Девица упитанная, блондинка. Не знаю, чего уж он добивался: или заселиться хотел, или чего более теплого… Странные люди эти южане, обыкновенный огурец умудряются преподносить, будто он не из воды состоит, а из чистого золота. Но девица пусть и молодая, а понимает, что незнакомые мужики подарки даром не дарят. Он пододвигает огурец. Она отодвигает. Он: вазмы, дарагая, у вас такых сроду нэ расло. Она: не росло и не надо. Южанин: вазмы, он мне нэ нужен. Она: и мне ни к чему.
Надоело их слушать. Кладу огурец себе в карман. Южанин открыл было рот, а я спокойненько объясняю, что взял никому не нужный огурец. И крыть нечем. Не скандалить же при даме из-за огурца.
Там же, в гостиничном буфете, я позавтракал этим трофеем, а через час почувствовал острую потребность уединиться и превратить южное золото в продукт для золотаря. Повезло, что рядом оказалось кафе. Я вроде говорил, что в Норильске полно заведений, где можно выпить, пожрать и так далее. Забегаю в кафе, пулей в царский кабинет. Рассиживаться было некогда, тем более там вентиль барахлил и на полу сантиметров десять воды накопилось. Выхожу на улицу. Стою на остановке. Вижу, автобус подходит, а рука моя, без команды, сама по себе потянулась к заднему карману…
Вот именно.
Мороз сорокаградусный, а меня – в пот. Бегом обратно. Быстрее, чем в первый раз, бежал. Успел. Плавает, родименький… Мокрый. Обиженный. Но верный. Поднимаю.

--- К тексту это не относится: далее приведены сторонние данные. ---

/-- Unfolding `zdArcA` for the anchor data. [folklore] -/
theorem mem_zdArcA_iff' (hδ : 0 < δ) (hLδ : (L : ℝ) * δ < 2) (hL1 : 2 ≤ ((L : ℝ) + 1) * δ)
    {v : Site 2} : v ∈ (anchorData δ).zdArcA ↔ v ∈ (anchorData δ).zdBoundary ∧
      infDist (meshPoint δ v) (anchorData δ).arcA ≤ infDist (meshPoint δ v) (anchorData δ).arcB := by
  rw [DiscreteDobrushin.zdArcA, DiscreteDobrushin.mem_zdDiscreteArc_iff, frontier_diff_arcA hδ hLδ hL1]
  rfl

/-- **The discrete free arc of the anchor data** is the free window `L - 1 ≤ s ≤ L`, `|d| ≤ L - 3`.
[folklore] -/
theorem mem_zdArcB_iff (hδ : 0 < δ) (hLδ : (L : ℝ) * δ < 2) (hL1 : 2 ≤ ((L : ℝ) + 1) * δ) (hL : 4 ≤ L)
    (v : Site 2) : v ∈ (anchorData δ).zdArcB ↔
      (L - 1 ≤ v 0 + v 1 ∧ v 0 + v 1 ≤ L ∧ |v 0 - v 1| ≤ L - 3) := by
  rw [mem_zdArcB_iff', S5.mem_zdBoundary_anchor_iff (E := anchorData δ) rfl rfl hδ (by omega) hLδ hL1]
  constructor
  · rintro ⟨hbd, hle⟩
    by_contra hnot
    exact absurd hle (not_le.2 (infDist_lt_of_wired hδ hLδ hL1 hL hbd hnot))
  · rintro ⟨hs, hsL, hd⟩
    refine ⟨?_, (infDist_lt_of_free hδ hLδ hL1 hL hs hsL hd).le⟩
    simp only [abs_le, le_abs'] at hd ⊢
    omega

/-- **The discrete wired arc of the anchor data** is the rest of the discrete boundary. [folklore] -/
theorem mem_zdArcA_iff (hδ : 0 < δ) (hLδ : (L : ℝ) * δ < 2) (hL1 : 2 ≤ ((L : ℝ) + 1) * δ) (hL : 4 ≤ L)
    (v : Site 2) : v ∈ (anchorData δ).zdArcA ↔
      (v ∈ (anchorData δ).zdBoundary ∧ ¬ (L - 1 ≤ v 0 + v 1 ∧ |v 0 - v 1| ≤ L - 3)) := by
  rw [mem_zdArcA_iff' hδ hLδ hL1]
  refine and_congr_right fun hbd => ?_
  have hbd' := (S5.mem_zdBoundary_anchor_iff (E := anchorData δ) rfl rfl hδ (by omega) hLδ hL1 v).1 hbd
  constructor
  · rintro hle ⟨hs, hd⟩
    exact absurd hle (not_le.2 (infDist_lt_of_free hδ hLδ hL1 hL hs (abs_le.1 hbd'.1.1).2 hd))
  · intro hnot
    exact (infDist_lt_of_wired hδ hLδ hL1 hL hbd' fun h => hnot ⟨h.1, h.2.2⟩).le

end AnchorLattice

open AnchorLattice in
/-- **Registered one-line form `stub_anchorData_arcs`** (helper of the sub-goal `stub_anchorData_lattice` of
`stub_anchorMoment_of_IP`, line `strip-anchored-vertex-normalisation`, skeleton r4): at a mesh `δ > 0` with
`L δ < 2 ≤ (L + 1) δ`, `L ≥ 4`, the discrete free arc of `anchorData δ` is the free window
`{L - 1 ≤ v₀ + v₁ ≤ L, |v₀ - v₁| ≤ L - 3}` and the discrete wired arc is the rest of the discrete boundary.
[folklore] -/
theorem stub_anchorData_arcs : ∀ (δ : ℝ) (L : ℤ), 0 < δ → (L : ℝ) * δ < 2 → 2 ≤ ((L : ℝ) + 1) * δ → 4 ≤ L → ∀ v : Site 2, (v ∈ (anchorData δ).zdArcB ↔ (L - 1 ≤ v 0 + v 1 ∧ v 0 + v 1 ≤ L ∧ |v 0 - v 1| ≤ L - 3)) ∧ (v ∈ (anchorData δ).zdArcA ↔ (v ∈ (anchorData δ).zdBoundary ∧ ¬ (L - 1 ≤ v 0 + v 1 ∧ |v 0 - v 1| ≤ L - 3))) :=
  fun _ _ hδ hLδ hL1 hL v => ⟨mem_zdArcB_iff hδ hLδ hL1 hL v, mem_zdArcA_iff hδ hLδ hL1 hL v⟩

end Summit.CriticalPhenomena.CardyFormulaZ2.Theorems.ParafermionFamiliesToSLESix.StripAnchored

end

Чтобы хоть как-то загладить вину, несу его обсохнуть и обогреться. В кафе у входных дверей «тепловой занавес», мощная струя подогретого воздуха. Подставляю бумажник под нее. Из угла бомжишка поднялся, остановился в двух шагах, смотрит, как я документы и деньги перебираю. Сначала молчал, потом слабеньким затухающим голоском выговаривает:
– Минут двадцать плавал, если не дольше.
– Не знаю, – говорю, – не засекал.
– Верняк. Я же видел, когда ты входил первый раз. Ой, дубина, ой… – и, недоговорив, завалился на подоконник.
Я тронул его – не отзывается.
Я сильнее за плечо потряс – молчит. Лицо серое, и вроде как не дышит уже. Пульс проверять или искусственное дыхание делать – что важнее, не соображу. С перепугу бегу к поварихам. Кричу, чтобы «Скорую» вызывали – бомж умирает. Но когда у нас «Скорая» спешила, да еще к бомжам? К ним даже милиция не торопится. Но не о милиции речь, если себя убийцей чувствуешь. Ищите, кричу, девоньки, какого-нибудь валидола. В таблетках я не специалист. Видел в кино, что большое начальство принимает от сердца. А вот помогает ли валидол бомжам – понятия не имею. Но надо же спасать. Мы же христиане, кричу. Этим, наверное, и достал. Две тетки постарше вывалили на стол аптечку, пошерудили – нашли чего-то. Взяли стакан воды… Короче, отпоили. Открыл мужик свои мутные зенки, отыскал меня взглядом, а прощения в этом взгляде нету. Достаю червонец. Забрал. Но, чувствую, все равно не простил.
Да бог с ним, думаю, чужой человек, странно встретились и странно разойдемся. Но перед бумажником стыдно – ведь обещал же, слово давал…
И снова дал.
И снова не сдержал.
Помните, году в восьмидесятом на железной дороге поломались все графики. Поезда шли с опозданием на сутки и больше. Такую чехарду лучше пересидеть дома, но эта мудрость полезна для тех, у кого дом имеется.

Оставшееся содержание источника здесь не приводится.